* _BRIEF_: Return, exactly and in full, the lines of the records below starting at the one with "truncation retaining every" and ending at the one with "j).m ∈ box R) →", and no other lines.

* _INPUT_:

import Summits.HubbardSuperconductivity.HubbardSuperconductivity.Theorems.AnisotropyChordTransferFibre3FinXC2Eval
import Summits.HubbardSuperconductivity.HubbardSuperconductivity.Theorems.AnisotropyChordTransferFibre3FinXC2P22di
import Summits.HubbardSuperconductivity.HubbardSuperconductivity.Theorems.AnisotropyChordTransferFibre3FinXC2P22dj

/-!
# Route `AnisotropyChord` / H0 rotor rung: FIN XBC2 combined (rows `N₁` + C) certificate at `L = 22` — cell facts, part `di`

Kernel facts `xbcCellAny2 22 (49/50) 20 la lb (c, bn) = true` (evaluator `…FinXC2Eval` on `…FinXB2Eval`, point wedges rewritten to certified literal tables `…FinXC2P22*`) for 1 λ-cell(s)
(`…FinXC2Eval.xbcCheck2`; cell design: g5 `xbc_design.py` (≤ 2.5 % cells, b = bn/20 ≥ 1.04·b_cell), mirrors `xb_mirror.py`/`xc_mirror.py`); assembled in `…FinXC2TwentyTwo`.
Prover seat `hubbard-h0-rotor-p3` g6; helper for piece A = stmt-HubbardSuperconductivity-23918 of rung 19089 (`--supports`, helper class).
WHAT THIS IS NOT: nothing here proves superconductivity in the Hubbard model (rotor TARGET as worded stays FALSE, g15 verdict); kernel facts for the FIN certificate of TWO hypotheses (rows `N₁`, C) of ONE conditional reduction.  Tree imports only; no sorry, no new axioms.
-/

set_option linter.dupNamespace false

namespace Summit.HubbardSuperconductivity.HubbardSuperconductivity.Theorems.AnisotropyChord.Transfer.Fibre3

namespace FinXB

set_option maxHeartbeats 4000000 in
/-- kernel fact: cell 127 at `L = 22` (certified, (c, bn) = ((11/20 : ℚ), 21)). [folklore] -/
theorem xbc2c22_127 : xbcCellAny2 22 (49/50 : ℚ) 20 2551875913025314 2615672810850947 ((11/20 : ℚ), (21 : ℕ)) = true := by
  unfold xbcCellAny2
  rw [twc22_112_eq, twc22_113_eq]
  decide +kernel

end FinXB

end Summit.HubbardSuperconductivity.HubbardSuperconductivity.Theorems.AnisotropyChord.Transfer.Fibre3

--

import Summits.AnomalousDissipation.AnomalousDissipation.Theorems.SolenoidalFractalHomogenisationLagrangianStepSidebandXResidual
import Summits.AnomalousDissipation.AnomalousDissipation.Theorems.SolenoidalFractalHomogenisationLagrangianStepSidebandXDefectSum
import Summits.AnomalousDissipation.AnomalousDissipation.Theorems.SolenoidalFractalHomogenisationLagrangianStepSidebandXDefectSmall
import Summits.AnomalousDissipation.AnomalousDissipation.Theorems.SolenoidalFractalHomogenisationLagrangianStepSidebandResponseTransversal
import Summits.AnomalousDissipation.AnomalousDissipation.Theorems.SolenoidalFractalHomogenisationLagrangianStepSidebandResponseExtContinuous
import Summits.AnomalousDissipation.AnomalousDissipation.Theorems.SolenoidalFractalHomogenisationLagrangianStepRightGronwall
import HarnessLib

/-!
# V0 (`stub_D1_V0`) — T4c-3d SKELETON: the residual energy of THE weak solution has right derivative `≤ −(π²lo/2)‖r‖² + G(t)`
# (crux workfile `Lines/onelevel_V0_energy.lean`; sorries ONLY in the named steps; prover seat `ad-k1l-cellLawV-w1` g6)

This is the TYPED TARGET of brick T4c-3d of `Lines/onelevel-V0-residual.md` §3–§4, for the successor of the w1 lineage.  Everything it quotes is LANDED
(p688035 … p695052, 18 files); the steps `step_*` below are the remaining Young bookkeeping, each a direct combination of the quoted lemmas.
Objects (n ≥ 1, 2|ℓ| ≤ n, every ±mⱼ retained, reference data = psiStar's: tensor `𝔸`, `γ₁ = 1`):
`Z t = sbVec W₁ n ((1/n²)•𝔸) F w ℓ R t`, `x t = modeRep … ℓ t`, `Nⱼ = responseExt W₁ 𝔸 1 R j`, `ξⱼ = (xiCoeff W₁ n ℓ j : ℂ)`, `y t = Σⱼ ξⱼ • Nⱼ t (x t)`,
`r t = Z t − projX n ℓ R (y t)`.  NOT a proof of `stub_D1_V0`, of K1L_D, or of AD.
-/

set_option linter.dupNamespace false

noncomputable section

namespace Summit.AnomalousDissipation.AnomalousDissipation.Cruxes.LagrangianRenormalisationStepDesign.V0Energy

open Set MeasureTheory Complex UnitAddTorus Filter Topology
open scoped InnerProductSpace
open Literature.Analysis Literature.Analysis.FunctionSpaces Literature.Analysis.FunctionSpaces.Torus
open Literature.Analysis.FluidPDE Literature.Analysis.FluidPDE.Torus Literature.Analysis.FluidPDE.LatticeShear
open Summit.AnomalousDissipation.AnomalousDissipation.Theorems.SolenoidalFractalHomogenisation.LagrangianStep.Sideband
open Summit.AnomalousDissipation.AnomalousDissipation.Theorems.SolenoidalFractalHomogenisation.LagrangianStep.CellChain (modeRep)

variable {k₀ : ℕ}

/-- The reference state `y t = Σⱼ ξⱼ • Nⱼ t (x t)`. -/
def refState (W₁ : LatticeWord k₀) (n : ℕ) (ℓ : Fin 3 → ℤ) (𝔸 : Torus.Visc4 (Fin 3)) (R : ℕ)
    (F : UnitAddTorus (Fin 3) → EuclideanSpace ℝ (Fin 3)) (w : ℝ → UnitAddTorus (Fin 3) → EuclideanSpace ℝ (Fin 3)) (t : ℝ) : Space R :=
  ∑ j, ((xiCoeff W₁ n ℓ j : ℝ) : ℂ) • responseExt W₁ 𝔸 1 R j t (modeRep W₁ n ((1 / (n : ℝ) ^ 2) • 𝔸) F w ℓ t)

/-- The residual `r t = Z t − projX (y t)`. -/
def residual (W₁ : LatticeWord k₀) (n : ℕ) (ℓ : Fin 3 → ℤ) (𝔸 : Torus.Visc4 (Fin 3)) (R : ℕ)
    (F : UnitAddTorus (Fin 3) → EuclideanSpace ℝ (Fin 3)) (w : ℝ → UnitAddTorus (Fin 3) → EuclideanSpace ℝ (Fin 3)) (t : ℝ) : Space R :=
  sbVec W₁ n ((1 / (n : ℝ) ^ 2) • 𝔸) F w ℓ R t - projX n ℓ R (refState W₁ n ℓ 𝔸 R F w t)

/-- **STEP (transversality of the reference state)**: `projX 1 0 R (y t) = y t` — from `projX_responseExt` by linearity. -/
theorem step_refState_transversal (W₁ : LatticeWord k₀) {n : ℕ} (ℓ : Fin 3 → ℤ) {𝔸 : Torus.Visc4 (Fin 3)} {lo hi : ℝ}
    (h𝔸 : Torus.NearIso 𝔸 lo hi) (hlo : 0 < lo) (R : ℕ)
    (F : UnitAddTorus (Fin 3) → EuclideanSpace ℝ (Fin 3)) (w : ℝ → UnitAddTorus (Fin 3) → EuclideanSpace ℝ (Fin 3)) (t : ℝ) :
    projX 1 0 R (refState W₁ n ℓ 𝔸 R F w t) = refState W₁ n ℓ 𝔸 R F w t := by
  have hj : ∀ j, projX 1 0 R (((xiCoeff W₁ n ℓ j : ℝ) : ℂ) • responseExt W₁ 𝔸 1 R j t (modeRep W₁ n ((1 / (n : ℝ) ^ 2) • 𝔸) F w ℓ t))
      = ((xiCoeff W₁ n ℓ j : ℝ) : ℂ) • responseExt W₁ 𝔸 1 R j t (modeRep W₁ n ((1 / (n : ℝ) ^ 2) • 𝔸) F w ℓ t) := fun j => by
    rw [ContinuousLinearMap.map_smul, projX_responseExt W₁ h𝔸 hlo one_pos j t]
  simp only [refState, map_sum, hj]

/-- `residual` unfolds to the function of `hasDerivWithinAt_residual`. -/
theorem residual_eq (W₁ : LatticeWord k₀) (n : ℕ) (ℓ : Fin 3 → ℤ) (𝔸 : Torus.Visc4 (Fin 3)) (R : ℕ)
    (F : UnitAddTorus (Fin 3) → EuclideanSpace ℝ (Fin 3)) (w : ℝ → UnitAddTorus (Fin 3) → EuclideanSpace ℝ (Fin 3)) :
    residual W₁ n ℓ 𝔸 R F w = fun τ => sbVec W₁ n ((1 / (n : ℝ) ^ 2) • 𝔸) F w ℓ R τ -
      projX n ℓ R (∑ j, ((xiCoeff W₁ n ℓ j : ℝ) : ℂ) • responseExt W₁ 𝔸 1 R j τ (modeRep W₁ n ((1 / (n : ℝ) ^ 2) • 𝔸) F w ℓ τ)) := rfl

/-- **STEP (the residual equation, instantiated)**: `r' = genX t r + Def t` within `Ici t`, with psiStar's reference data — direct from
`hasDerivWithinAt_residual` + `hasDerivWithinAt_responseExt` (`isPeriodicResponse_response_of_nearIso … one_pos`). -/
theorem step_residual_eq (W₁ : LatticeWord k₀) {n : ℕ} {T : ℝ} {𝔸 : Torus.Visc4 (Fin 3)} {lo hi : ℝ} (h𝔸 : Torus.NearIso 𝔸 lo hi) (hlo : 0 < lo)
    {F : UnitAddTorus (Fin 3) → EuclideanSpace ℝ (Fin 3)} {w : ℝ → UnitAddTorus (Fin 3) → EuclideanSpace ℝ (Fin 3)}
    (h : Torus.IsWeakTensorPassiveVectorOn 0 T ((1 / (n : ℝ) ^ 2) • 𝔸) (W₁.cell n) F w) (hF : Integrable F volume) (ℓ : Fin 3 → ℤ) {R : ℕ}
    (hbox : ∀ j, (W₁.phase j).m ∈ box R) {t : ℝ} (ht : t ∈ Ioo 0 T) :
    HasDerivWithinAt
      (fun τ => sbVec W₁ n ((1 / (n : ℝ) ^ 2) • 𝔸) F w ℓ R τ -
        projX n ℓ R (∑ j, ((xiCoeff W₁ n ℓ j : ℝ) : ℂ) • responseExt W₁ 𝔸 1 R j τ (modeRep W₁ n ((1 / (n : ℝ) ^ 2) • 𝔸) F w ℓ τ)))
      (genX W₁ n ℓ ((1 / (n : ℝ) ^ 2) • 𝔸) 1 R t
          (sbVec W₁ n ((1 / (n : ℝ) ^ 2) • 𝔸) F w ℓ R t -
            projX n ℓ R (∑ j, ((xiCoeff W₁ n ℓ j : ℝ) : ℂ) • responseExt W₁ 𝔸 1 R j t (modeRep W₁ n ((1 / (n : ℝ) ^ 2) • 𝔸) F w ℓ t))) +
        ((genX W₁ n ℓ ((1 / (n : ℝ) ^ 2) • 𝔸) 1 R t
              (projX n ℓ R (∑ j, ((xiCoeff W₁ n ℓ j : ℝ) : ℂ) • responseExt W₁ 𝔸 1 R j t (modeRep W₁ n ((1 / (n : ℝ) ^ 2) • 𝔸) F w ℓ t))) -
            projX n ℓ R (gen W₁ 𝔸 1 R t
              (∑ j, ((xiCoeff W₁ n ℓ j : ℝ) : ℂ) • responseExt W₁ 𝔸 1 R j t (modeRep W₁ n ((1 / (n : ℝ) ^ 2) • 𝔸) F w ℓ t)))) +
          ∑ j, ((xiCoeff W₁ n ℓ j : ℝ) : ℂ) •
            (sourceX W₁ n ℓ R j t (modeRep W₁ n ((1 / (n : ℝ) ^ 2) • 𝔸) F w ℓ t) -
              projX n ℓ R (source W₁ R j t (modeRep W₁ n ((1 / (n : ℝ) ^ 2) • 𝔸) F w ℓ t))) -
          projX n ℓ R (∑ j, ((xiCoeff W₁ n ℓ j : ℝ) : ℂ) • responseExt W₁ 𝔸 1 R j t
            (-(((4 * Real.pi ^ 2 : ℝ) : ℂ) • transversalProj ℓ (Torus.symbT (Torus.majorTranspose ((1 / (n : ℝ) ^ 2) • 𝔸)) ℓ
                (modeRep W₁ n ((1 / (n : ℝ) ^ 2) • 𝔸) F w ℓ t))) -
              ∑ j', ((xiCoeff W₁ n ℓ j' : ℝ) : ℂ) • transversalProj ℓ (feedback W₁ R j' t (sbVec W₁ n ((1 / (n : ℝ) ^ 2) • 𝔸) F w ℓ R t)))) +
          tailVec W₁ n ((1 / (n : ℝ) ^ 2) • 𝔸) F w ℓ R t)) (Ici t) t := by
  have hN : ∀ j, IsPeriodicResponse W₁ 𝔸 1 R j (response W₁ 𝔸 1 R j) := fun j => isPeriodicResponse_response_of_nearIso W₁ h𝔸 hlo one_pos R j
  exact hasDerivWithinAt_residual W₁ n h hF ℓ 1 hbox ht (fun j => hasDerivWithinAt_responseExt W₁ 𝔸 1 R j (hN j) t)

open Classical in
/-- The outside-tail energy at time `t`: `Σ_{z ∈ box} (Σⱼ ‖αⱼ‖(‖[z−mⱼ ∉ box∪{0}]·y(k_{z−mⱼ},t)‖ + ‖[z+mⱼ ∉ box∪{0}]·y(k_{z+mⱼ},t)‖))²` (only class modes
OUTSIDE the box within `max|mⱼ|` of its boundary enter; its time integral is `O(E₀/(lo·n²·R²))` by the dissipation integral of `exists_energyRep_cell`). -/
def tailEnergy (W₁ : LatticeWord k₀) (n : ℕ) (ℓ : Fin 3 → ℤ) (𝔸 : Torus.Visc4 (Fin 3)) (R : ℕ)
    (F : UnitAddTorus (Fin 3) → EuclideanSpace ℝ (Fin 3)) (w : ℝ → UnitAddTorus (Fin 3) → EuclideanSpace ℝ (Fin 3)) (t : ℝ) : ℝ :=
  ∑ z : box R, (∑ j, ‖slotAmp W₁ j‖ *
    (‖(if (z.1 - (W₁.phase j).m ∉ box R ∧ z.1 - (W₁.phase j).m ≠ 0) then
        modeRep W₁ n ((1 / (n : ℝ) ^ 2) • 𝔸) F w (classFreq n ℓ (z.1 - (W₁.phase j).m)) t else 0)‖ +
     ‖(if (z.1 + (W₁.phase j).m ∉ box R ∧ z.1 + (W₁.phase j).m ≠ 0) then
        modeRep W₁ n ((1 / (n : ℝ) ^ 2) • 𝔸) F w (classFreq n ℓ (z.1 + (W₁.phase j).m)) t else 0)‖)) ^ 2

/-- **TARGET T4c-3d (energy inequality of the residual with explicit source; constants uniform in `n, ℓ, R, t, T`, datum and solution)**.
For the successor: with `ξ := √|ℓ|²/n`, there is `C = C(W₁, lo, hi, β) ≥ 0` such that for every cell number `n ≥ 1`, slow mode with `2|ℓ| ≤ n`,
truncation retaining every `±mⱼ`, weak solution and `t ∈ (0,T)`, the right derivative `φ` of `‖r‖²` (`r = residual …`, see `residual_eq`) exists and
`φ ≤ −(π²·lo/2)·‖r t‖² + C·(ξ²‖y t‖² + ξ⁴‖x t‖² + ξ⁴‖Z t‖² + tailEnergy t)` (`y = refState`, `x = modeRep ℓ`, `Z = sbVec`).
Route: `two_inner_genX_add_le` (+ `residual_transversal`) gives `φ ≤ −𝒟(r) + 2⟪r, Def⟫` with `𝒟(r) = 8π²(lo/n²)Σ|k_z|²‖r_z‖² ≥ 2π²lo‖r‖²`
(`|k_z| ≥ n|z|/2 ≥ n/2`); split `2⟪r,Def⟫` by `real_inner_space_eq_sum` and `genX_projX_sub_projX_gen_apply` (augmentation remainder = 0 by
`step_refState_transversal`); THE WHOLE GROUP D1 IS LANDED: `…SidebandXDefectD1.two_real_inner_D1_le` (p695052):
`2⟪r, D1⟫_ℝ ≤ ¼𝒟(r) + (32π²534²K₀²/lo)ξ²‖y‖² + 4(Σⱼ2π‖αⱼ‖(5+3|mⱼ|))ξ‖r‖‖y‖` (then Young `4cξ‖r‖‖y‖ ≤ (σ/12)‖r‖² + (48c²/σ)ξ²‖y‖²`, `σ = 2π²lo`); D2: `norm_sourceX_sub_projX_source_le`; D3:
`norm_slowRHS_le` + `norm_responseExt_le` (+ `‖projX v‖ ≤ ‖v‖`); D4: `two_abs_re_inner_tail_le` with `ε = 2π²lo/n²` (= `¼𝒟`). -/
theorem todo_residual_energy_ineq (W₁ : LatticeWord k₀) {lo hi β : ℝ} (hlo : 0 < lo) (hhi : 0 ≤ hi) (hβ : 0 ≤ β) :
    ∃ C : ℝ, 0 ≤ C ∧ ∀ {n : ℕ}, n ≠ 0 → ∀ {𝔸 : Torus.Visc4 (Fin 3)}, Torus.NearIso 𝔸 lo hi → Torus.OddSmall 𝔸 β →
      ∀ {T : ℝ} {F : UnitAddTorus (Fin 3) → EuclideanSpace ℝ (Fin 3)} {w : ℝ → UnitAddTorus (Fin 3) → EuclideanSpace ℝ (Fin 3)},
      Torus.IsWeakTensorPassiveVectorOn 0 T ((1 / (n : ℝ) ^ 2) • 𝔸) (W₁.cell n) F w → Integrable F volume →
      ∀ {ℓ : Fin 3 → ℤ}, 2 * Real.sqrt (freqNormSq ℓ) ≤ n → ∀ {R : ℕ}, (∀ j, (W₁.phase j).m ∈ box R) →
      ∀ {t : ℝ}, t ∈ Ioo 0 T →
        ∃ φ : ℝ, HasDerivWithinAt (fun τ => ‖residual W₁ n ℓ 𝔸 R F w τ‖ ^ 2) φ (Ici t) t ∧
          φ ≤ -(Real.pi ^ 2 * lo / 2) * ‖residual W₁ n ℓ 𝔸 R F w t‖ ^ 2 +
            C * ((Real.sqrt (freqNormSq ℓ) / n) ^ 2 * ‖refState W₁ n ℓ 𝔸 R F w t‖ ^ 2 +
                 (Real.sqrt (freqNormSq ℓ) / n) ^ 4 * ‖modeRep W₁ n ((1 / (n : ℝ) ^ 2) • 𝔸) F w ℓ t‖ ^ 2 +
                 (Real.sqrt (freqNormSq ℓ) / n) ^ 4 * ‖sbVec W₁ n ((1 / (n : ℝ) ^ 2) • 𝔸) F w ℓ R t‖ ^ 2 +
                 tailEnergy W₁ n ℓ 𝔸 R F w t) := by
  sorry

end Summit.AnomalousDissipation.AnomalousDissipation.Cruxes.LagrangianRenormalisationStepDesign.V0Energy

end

* _OUTPUT FOR THIS TASK_:
truncation retaining every `±mⱼ`, weak solution and `t ∈ (0,T)`, the right derivative `φ` of `‖r‖²` (`r = residual …`, see `residual_eq`) exists and
`φ ≤ −(π²·lo/2)·‖r t‖² + C·(ξ²‖y t‖² + ξ⁴‖x t‖² + ξ⁴‖Z t‖² + tailEnergy t)` (`y = refState`, `x = modeRep ℓ`, `Z = sbVec`).
Route: `two_inner_genX_add_le` (+ `residual_transversal`) gives `φ ≤ −𝒟(r) + 2⟪r, Def⟫` with `𝒟(r) = 8π²(lo/n²)Σ|k_z|²‖r_z‖² ≥ 2π²lo‖r‖²`
(`|k_z| ≥ n|z|/2 ≥ n/2`); split `2⟪r,Def⟫` by `real_inner_space_eq_sum` and `genX_projX_sub_projX_gen_apply` (augmentation remainder = 0 by
`step_refState_transversal`); THE WHOLE GROUP D1 IS LANDED: `…SidebandXDefectD1.two_real_inner_D1_le` (p695052):
`2⟪r, D1⟫_ℝ ≤ ¼𝒟(r) + (32π²534²K₀²/lo)ξ²‖y‖² + 4(Σⱼ2π‖αⱼ‖(5+3|mⱼ|))ξ‖r‖‖y‖` (then Young `4cξ‖r‖‖y‖ ≤ (σ/12)‖r‖² + (48c²/σ)ξ²‖y‖²`, `σ = 2π²lo`); D2: `norm_sourceX_sub_projX_source_le`; D3:
`norm_slowRHS_le` + `norm_responseExt_le` (+ `‖projX v‖ ≤ ‖v‖`); D4: `two_abs_re_inner_tail_le` with `ε = 2π²lo/n²` (= `¼𝒟`). -/
theorem todo_residual_energy_ineq (W₁ : LatticeWord k₀) {lo hi β : ℝ} (hlo : 0 < lo) (hhi : 0 ≤ hi) (hβ : 0 ≤ β) :
    ∃ C : ℝ, 0 ≤ C ∧ ∀ {n : ℕ}, n ≠ 0 → ∀ {𝔸 : Torus.Visc4 (Fin 3)}, Torus.NearIso 𝔸 lo hi → Torus.OddSmall 𝔸 β →
      ∀ {T : ℝ} {F : UnitAddTorus (Fin 3) → EuclideanSpace ℝ (Fin 3)} {w : ℝ → UnitAddTorus (Fin 3) → EuclideanSpace ℝ (Fin 3)},
      Torus.IsWeakTensorPassiveVectorOn 0 T ((1 / (n : ℝ) ^ 2) • 𝔸) (W₁.cell n) F w → Integrable F volume →
      ∀ {ℓ : Fin 3 → ℤ}, 2 * Real.sqrt (freqNormSq ℓ) ≤ n → ∀ {R : ℕ}, (∀ j, (W₁.phase j).m ∈ box R) →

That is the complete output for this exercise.